What’s new is that step one is basically free, and while not perfect, free is very alluring. You can build the smallest thing in an afternoon, or the largest thing if there’s no one around to tell you not to. Steps two through five still require getting out of your house, talking to humans, accepting that most of your assumptions are wrong, and throwing real work away. None of that is faster than it was in 2005, none of it is fun, and none of it scratches the “I NEED MORE SLURM” build-a-thing itch the way an AI tool does.

So a certain kind of founder just skips it, staying in the build phase indefinitely, because the build phase now feels like winning at a casino while getting unlimited free martinis. The feature ship (how to get them onto a server is someone else’s problem) the codebase grows, the agent agrees with everything. Meanwhile the only thing that actually matters, which is whether anyone wants this, goes unanswered.

It’s the founder version of Wilson the volleyball. In your unwashed isolation, you’ve made a friend, you’ve named the friend, and the friend agrees with everything you say. The problem is that the friend is also the boat, the island, and the ocean, and you haven’t actually left the house yet.

To be fair, I am not above this myself, by the way. I have, in my time, built things that nobody asked for and gotten weirdly emotional about them, but the difference is that mine were three hundred lines of code over a weekend, not almost a million lines of code over the better part of a year, which is sort of the whole point. No one asked for my William S. Burroughs poetry writing twitter bot, but I loved it anyway.
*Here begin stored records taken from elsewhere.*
import Summits.Schanuel.Schanuel.Theorems.ZilberEacExplosionExistence
import Summits.Schanuel.Schanuel.Theorems.ZilberEacExplosionDominance
import HarnessLib

/-!
# Zariski density over EVERY graph hypersurface of degree `≥ 2` in a non-degenerate balance
# direction — the EXPLOSION regime in dimension `≥ 3` included

Zilber's Exponential-Algebraic Closedness, case ladder (host summit Schanuel, cell `pub-schanuel`,
seat 2, gen 10).  **THEOREM (`unprojectedDense_polyFibredGraph_balance`).**  Let
`g ∈ ℂ[x₀, …, x_s]` have degree `D ≥ 2`, `Aⱼ ∈ ℂ[x₀, …, x_s]` ARBITRARY, `fⱼ ∈ ℂ[u] ∖ 0`
(`j = 0, …, s`) with `eⱼ = 1 + deg fⱼ`, and assume the balance direction is non-degenerate:
`g_D(e₀, …, e_s) ≠ 0`.  Then the exponential points of the `(s+2)`-fold

  `W = {x_{s+1} = g(x), yⱼ = Aⱼ(x) + y_{s+1} fⱼ(y_{s+1})} ⊆ ℂ^{s+2} × ℂ^{s+2}`
  (`polyFibredGraph g A (fⱼ.toMvPolynomial 0)`; solutions of `e^{xⱼ} = Aⱼ(x) + e^{g(x)}fⱼ(e^{g(x)})`)

are ZARISKI DENSE: `I(W ∩ Γ_exp) = I(W)`.  NO SIGN CONDITION on `g`: the puncture regime
(`Re g_D(2πiq) < 0` for some `q`, gen 9), the oscillatory regime, AND the EXPLOSION regime
(`Re g_D(2πiq) > 0` for all `q`, e.g. `x₂ = -(x₀² + x₁²)`, the last open regime of O50(b)) are
covered uniformly by the several-variable exp–exp balance (`ZilberEacExplosionExistence`) and
THEOREM K (`ZilberEacExplosionDominance`).  With `A` dominant these `W` are certified members of
`EC(s+2, s+1)` (`polyFibredGraph_balance_member_dense`); flagship in `EC(3,2)`:
`{x₂ = -(x₀² + x₁²), y₀ = x₀ + y₂, y₁ = x₁ + y₂}` (`e^z = z + e^{-(z²+w²)}`,
`e^w = w + e^{-(z²+w²)}`): certified member, not linearly split, `W ∩ Γ_exp ≠ ∅` and dense
(`negSumSquares_member_dense`).  The degenerate directions `g_D(e) = 0` (e.g. Mantova–Masser's
`x₀² - x₁²` with `e = (1,1)`) are exactly where the balance line lies in the null cone; those
families were settled by the puncture theorem when a negative ray exists.

HONEST FRAMING: explicit families inside the OPEN cell `EC(3,2)`; EC(3,2) itself, the free density
question ⟺ Fib(3,2) and Zilber's EAC remain OPEN; NOT Schanuel's conjecture; EAC ⇏ SC.
-/

noncomputable section

open Complex MvPolynomial Filter Topology
open Literature.NumberTheory.Transcendental Literature.ModelTheory.Zilber
  Literature.ModelTheory.ExponentialFields

set_option linter.dupNamespace false

namespace Summit.Schanuel.Schanuel.Theorems

section Balance

variable {s : ℕ}

/-- The line `z ↦ (z, λz + ν)` written as `z • b + a` with `b = (1, λ)`, `a = (0, ν)`. [folklore] -/
theorem cons_line_eq_smul_add (lam ν : Fin s → ℂ) (z : ℂ) :
    (Fin.cons z (fun j => lam j * z + ν j) : Fin (s + 1) → ℂ) =
      z • (Fin.cons 1 lam : Fin (s + 1) → ℂ) + (Fin.cons 0 ν : Fin (s + 1) → ℂ) := by
  funext i
  refine Fin.cases ?_ (fun j => ?_) i
  · simp
  · simp [mul_comm]

/-- **THEOREM (density for every graph base of degree `≥ 2` in a non-degenerate balance
direction; the explosion regime included).**  See the module docstring. (new)
[cite: MantovaMasser2023, §1 p.5 (the open case dim π(V) = 2 in ℂ³×ℂˣ³)] -/
theorem unprojectedDense_polyFibredGraph_balance (g : MvPolynomial (Fin (s + 1)) ℂ)
    (hD : 2 ≤ g.totalDegree) (A : Fin (s + 1) → MvPolynomial (Fin (s + 1)) ℂ)
    (f : Fin (s + 1) → Polynomial ℂ) (hf : ∀ j, f j ≠ 0)
    (hdir : eval (fun j => (((f j).natDegree + 1 : ℕ) : ℂ))
      (homogeneousComponent g.totalDegree g) ≠ 0) :
    UnprojectedDense (polyFibredGraph g A (fun j => (f j).toMvPolynomial 0)) := by
  classical
  -- slopes, logarithms of the leading coefficients, the offset family
  set lam : Fin s → ℂ := fun j =>
    ((((f j.succ).natDegree + 1 : ℕ) : ℝ) / (((f 0).natDegree + 1 : ℕ) : ℝ) : ℝ) with hlam
  set Λ : Fin (s + 1) → ℂ := fun j => log (f j).leadingCoeff with hΛ
  have hΛexp : ∀ j, exp (Λ j) = (f j).leadingCoeff := fun j =>
    Complex.exp_log (Polynomial.leadingCoeff_ne_zero.2 (hf j))
  set νof : (Fin (s + 1) → ℤ) → Fin s → ℂ := fun m j =>
    lam j * (2 * Real.pi * I * m 0 - Λ 0) - (2 * Real.pi * I * m j.succ - Λ j.succ) with hνof
  set M : Set (Fin s → ℂ) := Set.range νof with hM
  have he0 : (0 : ℝ) < (((f 0).natDegree + 1 : ℕ) : ℝ) := by exact_mod_cast Nat.succ_pos _
  -- the direction `b = (1, λ)` is non-degenerate: `g_D(e) = e₀^D g_D(b)`
  have hb : eval (Fin.cons 1 lam : Fin (s + 1) → ℂ) (homogeneousComponent g.totalDegree g) ≠ 0 := by
    intro h0
    apply hdir
    have hsmul : (fun j => (((f j).natDegree + 1 : ℕ) : ℂ)) =
        ((((f 0).natDegree + 1 : ℕ) : ℂ)) • (Fin.cons 1 lam : Fin (s + 1) → ℂ) := by
      funext j
      refine Fin.cases ?_ (fun i => ?_) j
      · simp
      · simp only [Pi.smul_apply, Fin.cons_succ, smul_eq_mul, hlam]
        push_cast
        field_simp
    rw [hsmul, (homogeneousComponent_isHomogeneous _ _).eval_smul_eq, h0, mul_zero]
  refine unprojectedDense_polyFibredGraph_of_nearLine g A _ lam M (fun R hR => ?_) ?_
  · -- `M ⊇ κ - 2πi ℤ^s` is Zariski dense
    obtain ⟨q, hq⟩ := exists_int_eval_translate_ne_zero hR (fun j => Λ j.succ - lam j * Λ 0)
      (a := -(2 * Real.pi * I)) (neg_ne_zero.2 (mul_ne_zero (mul_ne_zero two_ne_zero
        (Complex.ofReal_ne_zero.2 Real.pi_ne_zero)) Complex.I_ne_zero))
    refine ⟨νof (Fin.cons 0 q), ⟨_, rfl⟩, ?_⟩
    have hν : νof (Fin.cons 0 q) = fun j => Λ j.succ - lam j * Λ 0 + -(2 * Real.pi * I) * (q j : ℂ) := by
      funext j
      simp only [hνof, Fin.cons_zero, Fin.cons_succ, Int.cast_zero, mul_zero, zero_sub]
      ring
    rw [hν]
    exact hq
  · rintro ν ⟨m, rfl⟩
    -- the restriction of `g` to the line
    set θ : Fin (s + 1) → Polynomial ℂ :=
      Fin.cons Polynomial.X (fun j => Polynomial.C (lam j) * Polynomial.X + Polynomial.C (νof m j))
      with hθ
    set p : Polynomial ℂ := aeval θ g with hp
    have hpeval : ∀ z, p.eval z =
        eval (Fin.cons z (fun j => lam j * z + νof m j) : Fin (s + 1) → ℂ) g := by
      intro z
      rw [hp, polynomial_eval_aeval]
      have hfun : (fun i => (θ i).eval z) = (Fin.cons z (fun j => lam j * z + νof m j) : Fin (s + 1) → ℂ) := by
        funext i
        refine Fin.cases ?_ (fun j => ?_) i
        · simp [hθ]
        · simp [hθ]
      rw [hfun]
    have hp2 : 2 ≤ p.natDegree :=
      two_le_natDegree_of_lineRestrict g hD (Fin.cons 1 lam) (Fin.cons 0 (νof m)) hb p
        (fun z => by rw [hpeval, cons_line_eq_smul_add])
    obtain ⟨z, x, hz, hsol, hdist, hgrow⟩ := exists_solutions_nearLine g A f hf Λ hΛexp lam
      (fun j => rfl) m (νof m) (fun j => rfl) p hp2 hpeval
    refine ⟨z, x, hz, ?_, hdist, hgrow⟩
    filter_upwards [hsol] with i hi j
    rw [hi j, MvPolynomial.eval_toMvPolynomial, Fin.cons_zero]

/-- **Certified members with dense exponential points.**  `A` dominant (`aeval A` injective),
`deg g ≥ 2`, all `fⱼ ≠ 0`, non-degenerate balance direction: the `(s+2)`-fold satisfies all seven
hypotheses of `ECCell (s+2) (s+1)`, is not linearly split, meets `Γ_exp`, and
`I(W ∩ Γ_exp) = I(W)`. (new) [cite: MantovaMasser2023, §1 p.5 (the open case dim π(V) = 2 in ℂ³×ℂˣ³)] -/
theorem polyFibredGraph_balance_member_dense (g : MvPolynomial (Fin (s + 1)) ℂ)
    (hg : 2 ≤ g.totalDegree) (A : Fin (s + 1) → MvPolynomial (Fin (s + 1)) ℂ)
    (hA : Function.Injective (aeval A : MvPolynomial (Fin (s + 1)) ℂ →ₐ[ℂ] MvPolynomial (Fin (s + 1)) ℂ))
    (f : Fin (s + 1) → Polynomial ℂ) (hf : ∀ j, f j ≠ 0)
    (hdir : eval (fun j => (((f j).natDegree + 1 : ℕ) : ℂ))
      (homogeneousComponent g.totalDegree g) ≠ 0) :
    (IsIrreducibleClosed ℂ (polyFibredGraph g A (fun j => (f j).toMvPolynomial 0)) ∧
      (polyFibredGraph g A (fun j => (f j).toMvPolynomial 0) ∩ torusLocus ℂ (s + 2)).Nonempty ∧
      IsRotund ℂ (s + 2) (polyFibredGraph g A (fun j => (f j).toMvPolynomial 0) ∩
        torusLocus ℂ (s + 2)) ∧
      IsAddFree ℂ (s + 2) (polyFibredGraph g A (fun j => (f j).toMvPolynomial 0) ∩
        torusLocus ℂ (s + 2)) ∧
      IsMulFree ℂ (s + 2) (polyFibredGraph g A (fun j => (f j).toMvPolynomial 0) ∩
        torusLocus ℂ (s + 2)) ∧
      zariskiDim ℂ (polyFibredGraph g A (fun j => (f j).toMvPolynomial 0)) = (s + 2 : ℕ) ∧
      addProjDim ℂ (s + 2) (polyFibredGraph g A (fun j => (f j).toMvPolynomial 0)) = (s + 1 : ℕ)) ∧
    ¬ IsLinearSplit ℂ (s + 2) (polyFibredGraph g A (fun j => (f j).toMvPolynomial 0)) ∧
    (polyFibredGraph g A (fun j => (f j).toMvPolynomial 0) ∩ expGraph ℂ (s + 2)).Nonempty ∧
    UnprojectedDense (polyFibredGraph g A (fun j => (f j).toMvPolynomial 0)) := by
  have hcell := ecCell_hypotheses_polyFibredGraph g A (fun j => (f j).toMvPolynomial 0) hA hg
  have hdense := unprojectedDense_polyFibredGraph_balance g hg A f hf hdir
  refine ⟨hcell, not_isLinearSplit_polyFibredGraph g A _ (Nat.succ_pos s) hA, ?_, hdense⟩
  obtain ⟨w, hw, -⟩ := hcell.2.1
  exact inter_expGraph_nonempty_of_vanishingIdeal_eq ⟨w, hw⟩ hdense

end Balance

/-! ## The flagship member of `EC(3,2)` in the explosion regime: `x₂ = -(x₀² + x₁²)` -/

section Example

/-- Data of the explosion base: `g = -(X₀² + X₁²)` has degree `2`, `g_D(1,1) = -2 ≠ 0`, and
`Re g_D(2πi q) = 4π²(q₀² + q₁²) ≥ 0` for every lattice direction (no negative ray). [folklore] -/
theorem negSumSquares_data :
    (-(X 0 ^ 2 + X 1 ^ 2) : MvPolynomial (Fin 2) ℂ).totalDegree = 2 ∧
    eval (fun _ => (((0 : ℕ) + 1 : ℕ) : ℂ)) (homogeneousComponent
      (-(X 0 ^ 2 + X 1 ^ 2) : MvPolynomial (Fin 2) ℂ).totalDegree
      (-(X 0 ^ 2 + X 1 ^ 2) : MvPolynomial (Fin 2) ℂ)) ≠ 0 ∧
    ∀ q : Fin 2 → ℤ, 0 ≤ (eval (fun j => 2 * Real.pi * I * (q j : ℂ)) (homogeneousComponent
      (-(X 0 ^ 2 + X 1 ^ 2) : MvPolynomial (Fin 2) ℂ).totalDegree
      (-(X 0 ^ 2 + X 1 ^ 2) : MvPolynomial (Fin 2) ℂ))).re := by
  set g : MvPolynomial (Fin 2) ℂ := -(X 0 ^ 2 + X 1 ^ 2) with hg
  have hhom : g.IsHomogeneous 2 := ((isHomogeneous_X_pow 0 2).add (isHomogeneous_X_pow 1 2)).neg
  have heval : ∀ x : Fin 2 → ℂ, eval x g = -(x 0 ^ 2 + x 1 ^ 2) := fun x => by
    simp [hg, map_add, map_pow, eval_X]
  have hg0 : g ≠ 0 := by
    intro h
    have := heval ![1, 0]
    rw [h, map_zero] at this
    norm_num at this
  have hdeg : g.totalDegree = 2 := hhom.totalDegree hg0
  refine ⟨hdeg, ?_, fun q => ?_⟩
  · rw [hdeg, homogeneousComponent_eq_self hhom, heval]
    norm_num
  · rw [hdeg, homogeneousComponent_eq_self hhom, heval]
    have h1 : -((2 * (Real.pi : ℂ) * I * (q 0 : ℂ)) ^ 2 + (2 * Real.pi * I * (q 1 : ℂ)) ^ 2) =
        ((4 * Real.pi ^ 2 * ((q 0 : ℝ) ^ 2 + (q 1 : ℝ) ^ 2) : ℝ) : ℂ) := by
      push_cast
      ring_nf
      rw [Complex.I_sq]
      ring
    rw [h1, Complex.ofReal_re]
    positivity

/-- **The flagship explosion-regime member of `EC(3,2)`**:
`W = {x₂ = -(x₀² + x₁²), y₀ = x₀ + y₂, y₁ = x₁ + y₂} ⊆ ℂ³ × ℂ³`, exponential points = solutions of
`e^z = z + e^{-(z² + w²)}`, `e^w = w + e^{-(z² + w²)}`: all seven hypotheses of `ECCell 3 2`, not
linearly split, `W ∩ Γ_exp ≠ ∅` AND `I(W ∩ Γ_exp) = I(W)` — over a base with NO negative and NO
oscillatory lattice ray (`Re g_D(2πiq) = 4π²|q|² > 0`), outside every earlier theorem of the cell.
(new) [cite: MantovaMasser2023, §1 p.5 (the open case dim π(V) = 2 in ℂ³×ℂˣ³)] -/
theorem negSumSquares_member_dense :
    (IsIrreducibleClosed ℂ (polyFibredGraph (-(X 0 ^ 2 + X 1 ^ 2) : MvPolynomial (Fin 2) ℂ)
        (fun j => X j) (fun _ => 1)) ∧
      (polyFibredGraph (-(X 0 ^ 2 + X 1 ^ 2) : MvPolynomial (Fin 2) ℂ) (fun j => X j) (fun _ => 1) ∩
        torusLocus ℂ 3).Nonempty ∧
      IsRotund ℂ 3 (polyFibredGraph (-(X 0 ^ 2 + X 1 ^ 2) : MvPolynomial (Fin 2) ℂ) (fun j => X j)
        (fun _ => 1) ∩ torusLocus ℂ 3) ∧
      IsAddFree ℂ 3 (polyFibredGraph (-(X 0 ^ 2 + X 1 ^ 2) : MvPolynomial (Fin 2) ℂ) (fun j => X j)
        (fun _ => 1) ∩ torusLocus ℂ 3) ∧
      IsMulFree ℂ 3 (polyFibredGraph (-(X 0 ^ 2 + X 1 ^ 2) : MvPolynomial (Fin 2) ℂ) (fun j => X j)
        (fun _ => 1) ∩ torusLocus ℂ 3) ∧
      zariskiDim ℂ (polyFibredGraph (-(X 0 ^ 2 + X 1 ^ 2) : MvPolynomial (Fin 2) ℂ) (fun j => X j)
        (fun _ => 1)) = (3 : ℕ) ∧
      addProjDim ℂ 3 (polyFibredGraph (-(X 0 ^ 2 + X 1 ^ 2) : MvPolynomial (Fin 2) ℂ) (fun j => X j)
        (fun _ => 1)) = (2 : ℕ)) ∧
    ¬ IsLinearSplit ℂ 3 (polyFibredGraph (-(X 0 ^ 2 + X 1 ^ 2) : MvPolynomial (Fin 2) ℂ)
        (fun j => X j) (fun _ => 1)) ∧
    (polyFibredGraph (-(X 0 ^ 2 + X 1 ^ 2) : MvPolynomial (Fin 2) ℂ) (fun j => X j) (fun _ => 1) ∩
        expGraph ℂ 3).Nonempty ∧
    UnprojectedDense (polyFibredGraph (-(X 0 ^ 2 + X 1 ^ 2) : MvPolynomial (Fin 2) ℂ)
        (fun j => X j) (fun _ => 1)) := by
  obtain ⟨hdeg, hdir, -⟩ := negSumSquares_data
  have hA : Function.Injective (aeval (fun j : Fin 2 => (X j : MvPolynomial (Fin 2) ℂ)) :
      MvPolynomial (Fin 2) ℂ →ₐ[ℂ] MvPolynomial (Fin 2) ℂ) := by
    rw [aeval_X_left]; exact fun _ _ h => h
  have hF : (fun _ : Fin 2 => (1 : MvPolynomial (Fin 3) ℂ)) =
      fun j : Fin 2 => ((fun _ : Fin 2 => (1 : Polynomial ℂ)) j).toMvPolynomial 0 := by
    funext j; simp
  have hdir' : eval (fun j : Fin 2 => ((((fun _ : Fin 2 => (1 : Polynomial ℂ)) j).natDegree + 1 : ℕ) : ℂ))
      (homogeneousComponent (-(X 0 ^ 2 + X 1 ^ 2) : MvPolynomial (Fin 2) ℂ).totalDegree
        (-(X 0 ^ 2 + X 1 ^ 2) : MvPolynomial (Fin 2) ℂ)) ≠ 0 := by
    simpa only [Polynomial.natDegree_one] using hdir
  rw [hF]
  exact polyFibredGraph_balance_member_dense _ (by rw [hdeg]) _ hA _ (fun _ => one_ne_zero) hdir'

/-- The flagship system is solvable: `∃ z w, e^z = z + e^{-(z²+w²)} ∧ e^w = w + e^{-(z²+w²)}`. (new)
[cite: MantovaMasser2023, §1 p.5 (the open case dim π(V) = 2 in ℂ³×ℂˣ³)] -/
theorem exists_exp_eq_self_add_exp_neg_sum_sq :
    ∃ z w : ℂ, exp z = z + exp (-(z ^ 2 + w ^ 2)) ∧ exp w = w + exp (-(z ^ 2 + w ^ 2)) := by
  obtain ⟨-, -, ⟨p, hp, hexp⟩, -⟩ := negSumSquares_member_dense
  rw [mem_polyFibredGraph_iff] at hp
  rw [mem_expGraph_iff] at hexp
  obtain ⟨hbase, hfib⟩ := hp
  have e0 := hexp (Fin.castSucc (0 : Fin 2))
  have e1 := hexp (Fin.castSucc (1 : Fin 2))
  have e2 := hexp (Fin.last 2)
  rw [ExponentialRing.complex_exp_eq] at e0 e1 e2
  have h0 := hfib 0
  have h1 := hfib 1
  simp only [map_neg, map_add, map_pow, eval_X, map_one, mul_one] at h0 h1 hbase
  refine ⟨p (Sum.inl (Fin.castSucc (0 : Fin 2))), p (Sum.inl (Fin.castSucc (1 : Fin 2))), ?_, ?_⟩
  · rw [← e0, h0, e2, hbase]
  · rw [← e1, h1, e2, hbase]

end Example

end Summit.Schanuel.Schanuel.Theorems

end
Codebases don’t love you back

Code you wrote yourself CAN hard to let go of, and code you wrote with an AI, when you are not a trad-coder, seems to be way harder. Experienced engineers seem to be more than happy to throw away AI code or rebuild it in a heartbeat. But I can see how even if you didn’t actually write the lines, but the shape of the thing is yours (you named the characters, you picked the voice, you spent months in a chair with this thing as your only collaborator), and you have feelings about it.

But one day, if you’re lucky, and it does have SOME product market fit, a real engineering team is going to need to look at your masterpiece. And they are not going to share those feelings. They’re going to tell you, as gently as they can manage, that most of it has to go. Not because they’re mean (they might actually be mean), but because almost a million lines of AI-generated code, written by one person, in one tool, with no architectural review, is never maintainable, almost guaranteed to not be secure, and almost never going to scale past the “prototype” it currently is.
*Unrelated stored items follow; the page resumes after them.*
import Mathlib
import HarnessLib
import HarnessLib.Audit
import Summits.AtomisticToContinuum.Statement
import Summits.AtomisticToContinuum.BoseEinsteinCondensation.Theorems.BECInfraredBoundAssembly
import Summits.AtomisticToContinuum.BoseEinsteinCondensation.Theorems.BECCutLineWeakDisorderOccupationStability
import HarnessLib.Audit.Status.Attr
So what should you actually do?

I mean, I already told you… Build the smallest thing you can, then show it to ten strangers and actually listen to them. Throw away half of what you built and build a slightly different smallest thing, and repeat until one of those things is real. Keep your runway reserved for the moment you realize you were WAY off about something important, because, like, you will be, and that moment is what your runway is for.

Use AI tools, because they are legit amazing. But treat them like a coffee machine (fast, useful, no opinions of their own), not like a co-founder or worse, a slot machine. Co-founders are supposed to tell you no, slot machines whisper “just one more hit baby!”